FIG. 6 is a process schematic for raw seawater or brackish water treatment prior to reverse osmosis (RO) in a desalination configuration using chemical coagulation. The RO membranes require very high quality feedwater to operate effectively. Traditional methods include conventional water treatment and more recent, membrane systems. The former is slow and requires large land space. The latter requires frequent maintenance in backflush and chemical cleaning.

System 600 includes a first input filter 602 which may be a 2-5 mm filter sized intake screen for filtering the raw seawater. Following filter 602, a second filter 604 is provided for further filtering and may be a 100 μm screen filter. The filtered water passes a coagulate injection system 606 which injects coagulant of an appropriate type into the water stream. Then the coagulant injected water stream is mixed in a spiral mixer-conditioner 608. The output of spiral mixer-conditioner 608 is then moved to an aggregation tank 610 where the aggregated particles are allowed to grow further such as for approximately 4 minutes for certain floc. The flow with the aggregates are then moved from the aggregation tank 610 to a spiral separation device 612 which includes an effluent output 614 (where the aggregates have been removed by spiral separator 612), and the flow is further filtered by insurance filters 616 and is then provided as RO feed water 618. Water from a second output of spiral separator 612 is provided as a waste stream 620, and contains the separated-out aggregates. The rate at which the raw seawater is input into system 600 may in one embodiment be controlled by a pump represented by arrow 622.

System 600 uses In-line coagulation, flocculation and separation to pre-treat RO feedwater. The process includes the following characteristics:

• • 1) Aggregate sub-micron organic/inorganic particles for hydrodynamic separation to clarify RO feedwater;
  • 2) 50% reduction in coagulant dosage with spiral mixer-conditioner compared to standard jar test protocol (2 mins rapid mix followed by 28 min slow mix and then long periods for sedimentation);
  • 3) No formal flocculation step and no sedimentation needed;
  • 4) Fast process—minutes instead of hours;
  • 5) Continuous flow or intermittent operation with flow controls.

FIG. 7 is a process schematic for raw seawater or brackish water treatment prior to RO in a desalination configuration using electro-coagulation. The advantage is in situ generation of the coagulant.

System 700 has a similar configuration as system 600 of FIG. 6. However, following second filter 604, the coagulant injection system 606 is replaced with an electro-coagulation unit 702. Thereafter the components such as shown in FIG. 6 are used. A further distinction is injection of antiscalant chlorine 704, following filtering by the insurance filter 616. The rate at which the raw seawater is input into system 700 may in one embodiment be controlled by a pump represented by arrow 722.

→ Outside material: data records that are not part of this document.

/-! ### The item with its fourth declared dependency bound — unconditional -/

/-- **`HodgeFourfolds` with `SpecialisationOfAlgebraicity` among the binders, unconditionally.**
Hodge models → the route's specialisation item (stmt-HodgeConjecture-2998) → `LimitExtensionFour` →
`HypersurfaceHodgeFour` → the Hodge conjecture for every smooth projective complex fourfold. Proof:
`hodgeFourfolds_of_specialisation`, its conclusion — the route decl `HodgeFourfolds` — applied.
[cite: DeligneHodgeIII1974, Prop. 8.2.7 (p. 40)] [cite: Thomas2005Nodes, Prop. 2]
[cite: VoisinHodgeI2002, Thm. 11.30] [cite: Murre1977, Remark 1 (p. 230)] -/
theorem hodgeFourfolds_binder :
    (∀ ⦃n : ℕ⦄ ⦃X : SchemeOver ℂ⦄, IsSmoothProjective n X → Nonempty (HodgeModel n X)) →
    Theses.LimitExtension.SpecialisationOfAlgebraicity →
    Theses.LimitExtension.LimitExtensionFour → Theses.LimitExtension.HypersurfaceHodgeFour →
    ∀ ⦃X : SchemeOver ℂ⦄, IsSmoothProjective 4 X → HodgeConjectureFor 4 X := by
  intro hM hSp hLE hH
  have h : Theses.LimitExtension.HodgeFourfolds := hodgeFourfolds_of_specialisation hSp
  exact h hM hLE hH

/-! ### One fourfold, unconditionally -/

/-- **The Hodge conjecture for a smooth projective complex fourfold from DIVISOR SUPPORT of its
rational `(2,2)`-classes** (unconditional). If every rational `(2,2)`-class of the smooth projective
fourfold `X` lies in `N¹H⁴(X(ℂ); ℂ)` (`supportedClasses X 4 1`), then `HodgeConjectureFor 4 X`:
`hodgeConjectureFor_four_of_supported_of_snc` (divisor descent at `(3,2)`: log resolution, the snc
principle, the Gysin lift, Lefschetz `(1,1)` on the resolved threefolds; then codimensions
`0, 1, 3, 4, ≥ 5` and the Hodge model) on the snc theorem. This is Thomas's reformulation of the
Hodge conjecture for fourfolds with "nodal hypersurface" weakened to "some divisor".
[cite: Thomas2005Nodes, Thm. 1 and Prop. 2] [cite: DeligneHodgeIII1974, Cor. 8.2.8 (p. 40)]
[cite: VoisinHodgeI2002, Thm. 11.30] [cite: Murre1977, Remark 1 (p. 230)] -/
theorem hodgeConjectureFor_four_of_supported {X : SchemeOver ℂ} (hX : IsSmoothProjective 4 X)
    (hN : ∀ c : complexBetti X (2 * 2), IsRationalClass c → IsOfHodgeType 4 X (2 * 2) 2 2 c →
      c ∈ supportedClasses X (2 * 2) 1) :
    HodgeConjectureFor 4 X :=
  hodgeConjectureFor_four_of_supported_of_snc Deligne1974_ker_pullback_eq_ker_pullback_snc_holds hX hN

/-! ### The repaired (quasi-projective) vocabulary -/

/-- **Divisor support of rational `(2,2)`-classes from a quasi-projective limit extension and the
specialisation lemma for quasi-projective total spaces.** `hSp` is stmt-HodgeConjecture-2998 with
`IsQuasiProjectiveOver W →` inserted after `IrreducibleSpace T.left →` (the repair proposed by its
prover), `hLE` the crux `LimitExtensionFour` with `IsQuasiProjectiveOver W` added to its `∃`-clause,
`hH` the crux `HypersurfaceHodgeFour`. Then every rational `(2,2)`-class `c` on a smooth projective
fourfold lies in `N¹H⁴(X(ℂ); ℂ)`: `HypersurfaceHodgeFour` on the smooth hypersurface fibres makes
`B|_{W_t}` algebraic for `t ≠ t₀` (rational by `IsRationalClass.pullback`, of type `(2,2)` by the
family), `hSp` puts `(g ≫ ι_{t₀})^* B` in `N¹`, and `c = (c - (g ≫ ι_{t₀})^* B) + (g ≫ ι_{t₀})^* B`.
Compare `limitExtension_mem_supportedClasses_four_one_qp`, where `hSp` is replaced by the named
fact `spread_supports_over_smoothCurve` that proves it. [cite: Thomas2005Nodes, Prop. 2]
[cite: Fulton1998, §10.1 and §20.3] [cite: VoisinHodgeII2003, §3.3.1] -/
theorem limitExtension_mem_supportedClasses_four_one_of_specialisation_qp
    (hSp : ∀ ⦃k : ℕ⦄ ⦃X T W : SchemeOver ℂ⦄ (f : W ⟶ T) (t₀ : ComplexPoints T)
      (g : X ⟶ fiberOver f t₀) (B : complexBetti W (2 * k)), 0 < k →
      IsSmoothProjective (2 * k) X → SmoothOfRelativeDimension 1 T.hom → IrreducibleSpace T.left →
      IsQuasiProjectiveOver W → Flat f.left → IsProper f.left →
      (∃ U : X.left.Opens, (U : Set X.left).Nonempty ∧ IsOpenImmersion (U.ι ≫ g.left)) →
      (∀ t : ComplexPoints T, t ≠ t₀ → IsSmoothProjective (2 * k) (fiberOver f t) ∧
        complexBetti.map (fiberι f t) (2 * k) B ∈ algebraicClasses (fiberOver f t) k) →
      complexBetti.map (g ≫ fiberι f t₀) (2 * k) B ∈ supportedClasses X (2 * k) 1)
    (hLE : ∀ ⦃X : SchemeOver ℂ⦄, IsSmoothProjective 4 X → ∀ α : complexBetti X 4,
      IsRationalClass α → IsOfHodgeType 4 X 4 2 2 α →
      ∃ (T W : SchemeOver ℂ) (f : W ⟶ T) (t₀ : ComplexPoints T) (g : X ⟶ fiberOver f t₀)
        (B : complexBetti W 4),
        SmoothOfRelativeDimension 1 T.hom ∧ IrreducibleSpace T.left ∧ Flat f.left ∧
        IsProper f.left ∧ IsQuasiProjectiveOver W ∧
        (∃ U : X.left.Opens, (U : Set X.left).Nonempty ∧ IsOpenImmersion (U.ι ≫ g.left)) ∧
        IsRationalClass B ∧
        (∀ t : ComplexPoints T, t ≠ t₀ →
          (∃ d : ℕ, IsSmoothHypersurface 4 d (fiberOver f t)) ∧
          IsOfHodgeType 4 (fiberOver f t) 4 2 2 (complexBetti.map (fiberι f t) 4 B)) ∧
        α - complexBetti.map (g ≫ fiberι f t₀) 4 B ∈ supportedClasses X 4 1)
    (hH : Theses.LimitExtension.HypersurfaceHodgeFour)
    {X : SchemeOver ℂ} (hX : IsSmoothProjective 4 X) (c : complexBetti X 4)
    (hc : IsRationalClass c) (h22 : IsOfHodgeType 4 X 4 2 2 c) :
    c ∈ supportedClasses X 4 1 := by
  obtain ⟨T, W, f, t₀, g, B, hT, hirr, hflat, hprop, hW, hU, hB, hfib, hdiff⟩ := hLE hX c hc h22
  have hpull : complexBetti.map (g ≫ fiberι f t₀) 4 B ∈ supportedClasses X 4 1 := by
    refine hSp (k := 2) f t₀ g B two_pos hX hT hirr hW hflat hprop hU fun t ht ↦ ?_
    obtain ⟨⟨d, hd⟩, htype⟩ := hfib t ht
    exact ⟨hd.1, (hH hd).2 2 _ (hB.pullback _) htype⟩
  have h := Submodule.add_mem _ hdiff hpull
  rwa [sub_add_cancel] at h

System 700 permits on-site chemical generation, much lower volume of sludge, and does not need harsh chemicals. System 700 uses in-line coagulation, flocculation and separation to pre-treat RO feedwater with electro-coagulation. The process includes the following characteristics:

• • 1) Electro-coagulation allows chemicals to be generated on-site;
  • 2) Aggregate sub-micron organic/inorganic particles for hydrodynamic separation to clarify RO feedwater;
  • 3) 50% reduction in coagulant dosage with spiral mixer-conditioner compared to standard jar test protocol (2 mins rapid mix followed by 28 min slow mix and then long periods for sedimentation);
  • 4) No formal flocculation step and no sedimentation needed;
  • 5) Fast process—minutes instead of hours;
  • 6) Continuous flow or intermittent operation with flow controls.

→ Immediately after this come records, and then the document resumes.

import Mathlib
import HarnessLib
import Summits.HubbardSuperconductivity.HubbardSuperconductivity.Theorems.ComplexGFFStiffnessHypACumulantTunedRepresentation
import Literature.Dynamics.Hyperbolic.RGFlowStableManifoldReducedLipschitz
import Summits.HubbardSuperconductivity.HubbardSuperconductivity.Theorems.ComplexGFFStiffnessHypALocalTwoPointTunedSystemIntegral
import Summits.HubbardSuperconductivity.HubbardSuperconductivity.Theorems.ComplexGFFStiffnessHypALocalTwoPointFreeEnergyPieces

/-!
# Crux `HypALocalTwoPoint`, line `gnv` — the SECOND-DIFFERENCE CLAUSE of `FreeEnergyBounds` at fixed
# `(L, N)` from the six sizes (census F1 (iii-c): the assembly proper)

Route `route-HubbardSuperconductivity-ComplexGFFStiffness`, crux item stmt-HubbardSuperconductivity-19155,
registered stub `stub_twoPointGivenZ` (⇐ `FreeEnergyBounds`, p817758).  Composition of the landed layers
of the census entry F1 of FREEENERGY-PLAN-cgffstiff2-g1 §3: `…FreeEnergyRepresentation`
(`pertZ = Z₀ · exp f`, `f = log κ + |Λ|λ + Log I`), `…FreeEnergyPieces` (differences of `f` from those
of seeds and integrals), `…TunedSystemIntegral` (`I = 1 + Φ(x₀, y_N)`, `‖I − 1‖ ≤ εη^N A⁻¹A_𝒫`) and — as
INPUT sizes — the six numbers produced by `…FreeEnergySizes.freeEnergySizes_of_package`:

* **`norm_secondDiff_freeEnergy_le_of_sizes`** — under the [ABKM19] package at fixed `(L, N)`, for four
  tuned seeds of the systems `𝒦 + iU + jV` whose seed differences are `≤ T₁, T₂, T₁₂` and whose
  last-scale functionals differ by `≤ B₁, B₂, B₁₂`: the mixed second difference of the free energy is
  `≤ |Λ|c_qT₁₂ + 2|Λ|c_q²T₁T₂ + |Λ|T₁₂ + B₁₂/(1−R₀) + B₁B₂/(1−R₀)²`.

With `freeEnergySizes_of_package` (F4/F5 as hypotheses) this is the second-difference clause of
`FreeEnergyBounds` at fixed `(L, N)` modulo the packaging of constants.  No `sorry`, no new named fact.

## References
* S. Adams, S. Buchholz, R. Kotecký, S. Müller, arXiv:1910.13564, Theorem 2.2, Ch. 4 (4.7)–(4.12),
  Ch. 12, Lemma 12.6 [AdamsBuchholzKoteckyMuller2019].
-/




noncomputable section

-- `Summit.<Summit>.<Problem>`: single-conjunct summit, the duplicate component is mandated (D-0017).
set_option linter.dupNamespace false

namespace Summit.HubbardSuperconductivity.HubbardSuperconductivity.Theorems.ComplexGFF

open scoped BigOperators ComplexConjugate
open Real Set Finset MeasureTheory
open Literature.MathematicalPhysics.StatisticalMechanics.GradientRG
open Literature.MathematicalPhysics.StatisticalMechanics.GradientFRD
  (fourierCoeff cExt cExt_of_mem IsElliptic IsUnitSymm InShell iterDiff supNorm conv ellOp isElliptic_one)
open Literature.MathematicalPhysics.StatisticalMechanics.TorusPolymer
  (IsPolymer numBlocks blockOf boxCorner isPolymer_blockOf isConn_blockOf pcirc)
open Literature.Barriers.CriticalPhenomena.LongRangePhi4.Polymer (IsConn components)
open Literature.MathematicalPhysics.QuantumFieldTheory
open Literature.Dynamics.Hyperbolic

FIG. 8 is a process schematic for creating hydroxide precipitates from concentrated brine to prevent scaling of the RO membranes by multivalent metals from brine concentrate.

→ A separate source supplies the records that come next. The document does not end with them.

/-- Norm convergence of `L^p` classes is `eLpNorm` convergence of the representatives. [folklore] -/
theorem tendsto_eLpNorm_of_tendsto_toLp {α : Type*} [MeasurableSpace α] {μ : Measure α}
    {G : Type*} [NormedAddCommGroup G] {p : ℝ≥0∞} [Fact (1 ≤ p)] {f : ℕ → α → G} {g : α → G}
    (hf : ∀ n, MemLp (f n) p μ) (hg : MemLp g p μ)
    (h : Tendsto (fun n => (hf n).toLp (f n)) atTop (𝓝 (hg.toLp g))) :
    Tendsto (fun n => eLpNorm (f n - g) p μ) atTop (𝓝 0) := by
  rw [tendsto_iff_norm_sub_tendsto_zero] at h
  have heq : ∀ n, ‖(hf n).toLp (f n) - hg.toLp g‖ = (eLpNorm (f n - g) p μ).toReal := fun n => by
    rw [← MemLp.toLp_sub (hf n) hg, Lp.norm_toLp]
  simp_rw [heq] at h
  have hne : ∀ n, eLpNorm (f n - g) p μ ≠ ⊤ := fun n => ((hf n).sub hg).eLpNorm_ne_top
  exact (ENNReal.tendsto_toReal_iff hne ENNReal.zero_ne_top).1 (by simpa using h)

/-- **A countable family of real test functions dense for `‖·‖₂ + ‖D·‖_{4/3} + ‖D·‖₂`.** There is
a sequence of test functions `𝔅ₙ` on `E` such that every test function `β` is the limit of a
subsequence `𝔅_{κ k}` with `𝔅_{κ k} → β` in `L²`, `D𝔅_{κ k} → Dβ` in `L^{4/3}` and in `L²`
(the image of the test functions in the second-countable space `L² × L^{4/3} × L²` is separable). [folklore] -/
theorem exists_seq_tests_dense :
    ∃ 𝔅 : ℕ → (E → ℝ), (∀ n, FunctionSpaces.IsTestFunctionOn (⊤ : Opens E) (𝔅 n)) ∧
      ∀ β : E → ℝ, FunctionSpaces.IsTestFunctionOn (⊤ : Opens E) β → ∃ κ : ℕ → ℕ,
        Tendsto (fun k => eLpNorm (𝔅 (κ k) - β) 2 (volume : Measure E)) atTop (𝓝 0) ∧
        Tendsto (fun k => eLpNorm (fun x => fderiv ℝ (𝔅 (κ k)) x - fderiv ℝ β x) (4 / 3)
          (volume : Measure E)) atTop (𝓝 0) ∧
        Tendsto (fun k => eLpNorm (fun x => fderiv ℝ (𝔅 (κ k)) x - fderiv ℝ β x) 2
          (volume : Measure E)) atTop (𝓝 0) := by
  haveI h43a : Fact ((1 : ℝ≥0∞) ≤ 4 / 3) := ⟨one_le_four_thirds_and_ne_top.1⟩
  haveI h43b : Fact ((4 / 3 : ℝ≥0∞) ≠ ⊤) := ⟨one_le_four_thirds_and_ne_top.2⟩
  haveI h2b : Fact ((2 : ℝ≥0∞) ≠ ⊤) := ⟨ENNReal.ofNat_ne_top⟩
  -- the test functions and their classes
  set Tst : Type _ := {β : E → ℝ // FunctionSpaces.IsTestFunctionOn (⊤ : Opens E) β} with hTst
  have hm0 : ∀ β : Tst, MemLp (β : E → ℝ) 2 (volume : Measure E) := fun β =>
    β.2.contDiff.continuous.memLp_of_hasCompactSupport β.2.hasCompactSupport
  have hm1 : ∀ (β : Tst) (r : ℝ≥0∞), MemLp (fderiv ℝ (β : E → ℝ)) r (volume : Measure E) := fun β r =>
    (β.2.contDiff.continuous_fderiv (by simp)).memLp_of_hasCompactSupport (β.2.hasCompactSupport.fderiv (𝕜 := ℝ))
  set X := Lp ℝ 2 (volume : Measure E) × (Lp (E →L[ℝ] ℝ) (4 / 3) (volume : Measure E) ×
    Lp (E →L[ℝ] ℝ) 2 (volume : Measure E)) with hX
  set Φ : Tst → X := fun β => ((hm0 β).toLp (β : E → ℝ), (hm1 β (4 / 3)).toLp (fderiv ℝ (β : E → ℝ)),
    (hm1 β 2).toLp (fderiv ℝ (β : E → ℝ))) with hΦ
  -- a countable dense subset of the range
  haveI i1 : SecondCountableTopology (Lp ℝ 2 (volume : Measure E)) := inferInstance
  haveI i2 : SecondCountableTopology (Lp (E →L[ℝ] ℝ) (4 / 3) (volume : Measure E)) := inferInstance
  haveI i3 : SecondCountableTopology (Lp (E →L[ℝ] ℝ) 2 (volume : Measure E)) := inferInstance
  haveI : SecondCountableTopology X := instSecondCountableTopologyProd
  set R : Set X := range Φ with hR
  haveI : Nonempty R := ⟨⟨Φ ⟨0, FunctionSpaces.isTestFunctionOn_zero _⟩, ⟨_, rfl⟩⟩⟩
  obtain ⟨s, hsc, hsd⟩ := TopologicalSpace.exists_countable_dense R
  have hsne : s.Nonempty := hsd.nonempty
  obtain ⟨f, hf⟩ := hsc.exists_eq_range hsne
  have hpre : ∀ y : R, ∃ β : Tst, Φ β = y := fun y => y.2
  choose g hg using hpre
  refine ⟨fun n => (g (f n) : E → ℝ), fun n => (g (f n)).2, fun β hβ => ?_⟩
  -- approximate `β`
  set y₀ : R := ⟨Φ ⟨β, hβ⟩, ⟨_, rfl⟩⟩ with hy₀
  have hy₀c : y₀ ∈ closure s := by rw [hsd.closure_eq]; trivial
  obtain ⟨u, hus, hu⟩ := mem_closure_iff_seq_limit.1 hy₀c
  have hκ : ∀ k, ∃ m, f m = u k := fun k => by
    have h := hus k
    rw [hf] at h
    exact h
  choose κ hκ using hκ
  refine ⟨κ, ?_⟩
  -- `Φ (𝔅 (κ k)) → Φ β` in `X`
  have hval : Tendsto (fun k => ((u k : R) : X)) atTop (𝓝 ((y₀ : R) : X)) :=
    (continuous_subtype_val.tendsto y₀).comp hu
  have hΦk : ∀ k, Φ (g (f (κ k))) = ((u k : R) : X) := fun k => by rw [hg, hκ]
  have hlim : Tendsto (fun k => Φ (g (f (κ k)))) atTop (𝓝 (Φ ⟨β, hβ⟩)) := by
    simp_rw [hΦk]; exact hval
  refine ⟨?_, ?_, ?_⟩
  · have h1 : Tendsto (fun k => (Φ (g (f (κ k)))).1) atTop (𝓝 (Φ ⟨β, hβ⟩).1) :=
      (continuous_fst.tendsto _).comp hlim
    exact tendsto_eLpNorm_of_tendsto_toLp (fun k => hm0 (g (f (κ k)))) (hm0 ⟨β, hβ⟩) h1
  · have h1 : Tendsto (fun k => (Φ (g (f (κ k)))).2.1) atTop (𝓝 (Φ ⟨β, hβ⟩).2.1) :=
      (continuous_fst.tendsto _).comp ((continuous_snd.tendsto _).comp hlim)
    have h2 := tendsto_eLpNorm_of_tendsto_toLp (fun k => hm1 (g (f (κ k))) (4 / 3)) (hm1 ⟨β, hβ⟩ (4 / 3)) h1
    exact h2
  · have h1 : Tendsto (fun k => (Φ (g (f (κ k)))).2.2) atTop (𝓝 (Φ ⟨β, hβ⟩).2.2) :=
      (continuous_snd.tendsto _).comp ((continuous_snd.tendsto _).comp hlim)
    have h2 := tendsto_eLpNorm_of_tendsto_toLp (fun k => hm1 (g (f (κ k))) 2) (hm1 ⟨β, hβ⟩ 2) h1
    exact h2

end CountableDense

/-! ### Pairings under `L^q` convergence of the second argument -/

section Pairing2

variable {α : Type*} [MeasurableSpace α] {μ : Measure α}
variable {F₁ F₂ : Type*} [NormedAddCommGroup F₁] [NormedSpace ℝ F₁] [NormedAddCommGroup F₂]
  [NormedSpace ℝ F₂]

/-- A continuous bilinear pairing of an `L^p` and an `L^q` function, `1/p + 1/q = 1`, is
integrable. [folklore] -/
theorem integrable_bilin_of_memLp_holder {p q : ℝ≥0∞} [ENNReal.HolderTriple p q 1] (B : F₁ →L[ℝ] F₂ →L[ℝ] ℝ)
    {f : α → F₁} {g : α → F₂} (hf : MemLp f p μ) (hg : MemLp g q μ) :
    Integrable (fun x => B (f x) (g x)) μ := by
  refine ((hf.norm.integrable_mul hg.norm).const_mul ‖B‖).mono' (B.aestronglyMeasurable_comp₂ hf.1 hg.1)
    (Eventually.of_forall fun x => ?_)
  calc ‖B (f x) (g x)‖ ≤ ‖B‖ * ‖f x‖ * ‖g x‖ := B.le_opNorm₂ _ _
    _ = ‖B‖ * (‖f x‖ * ‖g x‖) := by ring
    _ = ‖B‖ * ((fun x => ‖f x‖) * fun x => ‖g x‖) x := rfl

/-- **`L^q` convergence of the second argument gives convergence of the pairings** with a fixed
`L^p` function, `1/p + 1/q = 1`. [folklore] -/
theorem tendsto_integral_bilin_of_tendsto_eLpNorm {p q : ℝ≥0∞} [ENNReal.HolderTriple p q 1]
    (B : F₁ →L[ℝ] F₂ →L[ℝ] ℝ) {f : α → F₁} {g : ℕ → α → F₂} {g₀ : α → F₂}
    (hf : MemLp f p μ) (hg : ∀ n, MemLp (g n) q μ) (hg₀ : MemLp g₀ q μ)
    (h : Tendsto (fun n => eLpNorm (g n - g₀) q μ) atTop (𝓝 0)) :
    Tendsto (fun n => ∫ x, B (f x) (g n x) ∂μ) atTop (𝓝 (∫ x, B (f x) (g₀ x) ∂μ)) := by
  have hbound : ∀ n, edist (∫ x, B (f x) (g n x) ∂μ) (∫ x, B (f x) (g₀ x) ∂μ) ≤
      ‖B‖₊ * eLpNorm f p μ * eLpNorm (g n - g₀) q μ := fun n => by
    rw [edist_eq_enorm_sub, ← integral_sub (integrable_bilin_of_memLp_holder B hf (hg n))
      (integrable_bilin_of_memLp_holder B hf hg₀)]
    have heq : (fun x => B (f x) (g n x) - B (f x) (g₀ x)) = fun x => B (f x) ((g n - g₀) x) := by
      funext x; rw [Pi.sub_apply, map_sub]
    rw [heq]
    refine (enorm_integral_le_lintegral_enorm _).trans ?_
    rw [← eLpNorm_one_eq_lintegral_enorm]
    exact eLpNorm_le_eLpNorm_mul_eLpNorm_of_nnnorm hf.1 ((hg n).sub hg₀).1 (fun u w => B u w) ‖B‖₊
      (Eventually.of_forall fun x => by exact_mod_cast B.le_opNorm₂ (f x) ((g n - g₀) x))
  have hlim : Tendsto (fun n => (‖B‖₊ : ℝ≥0∞) * eLpNorm f p μ * eLpNorm (g n - g₀) q μ) atTop (𝓝 0) := by
    have := ENNReal.Tendsto.const_mul h (a := (‖B‖₊ : ℝ≥0∞) * eLpNorm f p μ)
      (Or.inr (ENNReal.mul_ne_top ENNReal.coe_ne_top hf.eLpNorm_ne_top))
    rwa [mul_zero] at this
  rw [tendsto_iff_edist_tendsto_0]
  exact tendsto_of_tendsto_of_tendsto_of_le_of_le tendsto_const_nhds hlim (fun _ => zero_le) hbound

end Pairing2

/-! ### The slice identities for all test functions, almost everywhere in time -/

section AllTests

variable {T : ℝ} {v : ℝ → E → E} {om : ℝ × E → ℝ} {a c : E}

/-- Local notation (as in `NSGaldiExtendedTest`): the linear map `ℓ ↦ ℓ a • c - ℓ c • a`. -/
local notation3 "𝐋'[" a ", " c "]" =>
  ((ContinuousLinearMap.apply ℝ ℝ a).smulRight c - (ContinuousLinearMap.apply ℝ ℝ c).smulRight a :
    (E →L[ℝ] ℝ) →L[ℝ] E)

/-- The curl-type field of a real test function is in every `L^r`. [folklore] -/
theorem memLp_curlPair_of_isTestFunctionOn {β : E → ℝ} (hβ : FunctionSpaces.IsTestFunctionOn (⊤ : Opens E) β)
    (a c : E) (r : ℝ≥0∞) :
    MemLp (fun x => (fderiv ℝ β x a) • c - (fderiv ℝ β x c) • a) r (volume : Measure E) := by
  have heq : (fun x => (fderiv ℝ β x a) • c - (fderiv ℝ β x c) • a) = fun x => 𝐋'[a, c] (fderiv ℝ β x) := by
    funext x; simp
  rw [heq]
  exact ((𝐋'[a, c]).continuous.comp (hβ.contDiff.continuous_fderiv (by simp))).memLp_of_hasCompactSupport
    ((hβ.hasCompactSupport.fderiv (𝕜 := ℝ)).comp_left (map_zero _))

System 800 includes a reverse osmosis (RO) unit 802 which receives the RO feedwater and will eventually output product water 804. A second output from RO unit 802 includes a water stream (with brine) which is injected with a precipitating agent 806 prior to provision to spiral mixer-conditioner 808. Thereafter, the stream enters aggregation tank 801 to allow for precipitate growth. Once sufficient growth has taken place, the stream is provided to spiral separator 812 which performs spiral separation for separating out the precipitates. An effluent output 814 (with precipitate removed) may optionally be recirculated back in a recirculate brine loop 816, to RO unit 802. The second output from spiral separator 812 is a waste stream 818 having precipitates. The rate at which the RO feed water is input into system 800 may in one embodiment be controlled by a pump represented by arrow 820.

Thus, the system provides formation of precipitates (e.g., magnesium hydroxide) and their separation from brine concentrate during an RO process. This process is also relevant for removing divalent metal ions from brackish water. The process includes the following characteristics:

• • 1) Precipitate divalent/trivalent metal ions for hydrodynamic separation;
  • 2) Reduction in Ca(OH)₂ dosage with spiral mixer;
  • 3) No formal flocculation step and no sedimentation needed;
  • 4) Fast process—on the scale of minutes;
  • 5) Continuous flow or intermittent operation with flow controls.

FIG. 9 is a process schematic for two-stage precipitation and separation of carbonates and hydroxide precipitates followed by coagulation, flocculation, and separation of all other suspensions from seawater or brackish water.

The system 900 includes a first input filter 902 which in one embodiment may be 100 μm sized filter, which filters large suspensions prior to the stream being input to a first stage spiral separator 904 where the first stage spiral separation will separate out precipitates of a size 5-10 μm. An effluent output 906 carries the fluid stream which has precipitated material below 5 10 μm removed and is injected with a coagulant by a coagulant injection device 908. The stream is then provided to spiral mixer-conditioner 910 and aggregation tank 912 similar to FIGS. 6 and 7 to address particulates or aggregates below 5 μm in diameter. The second output from the first stage spiral separator 904 provides a precipitate output 914. The rate at which the Precipitator is input into system 900 may in one embodiment be controlled by a pump represented by arrow 924.

The output from aggregation tank 912 is then sent to a second stage spiral separator 916 for spiral separation of the flocculated aggregates. Second stage spiral separator 916 includes a first effluent output 918 which is provided to RO feedwater system 920 and the second is output waste stream 922.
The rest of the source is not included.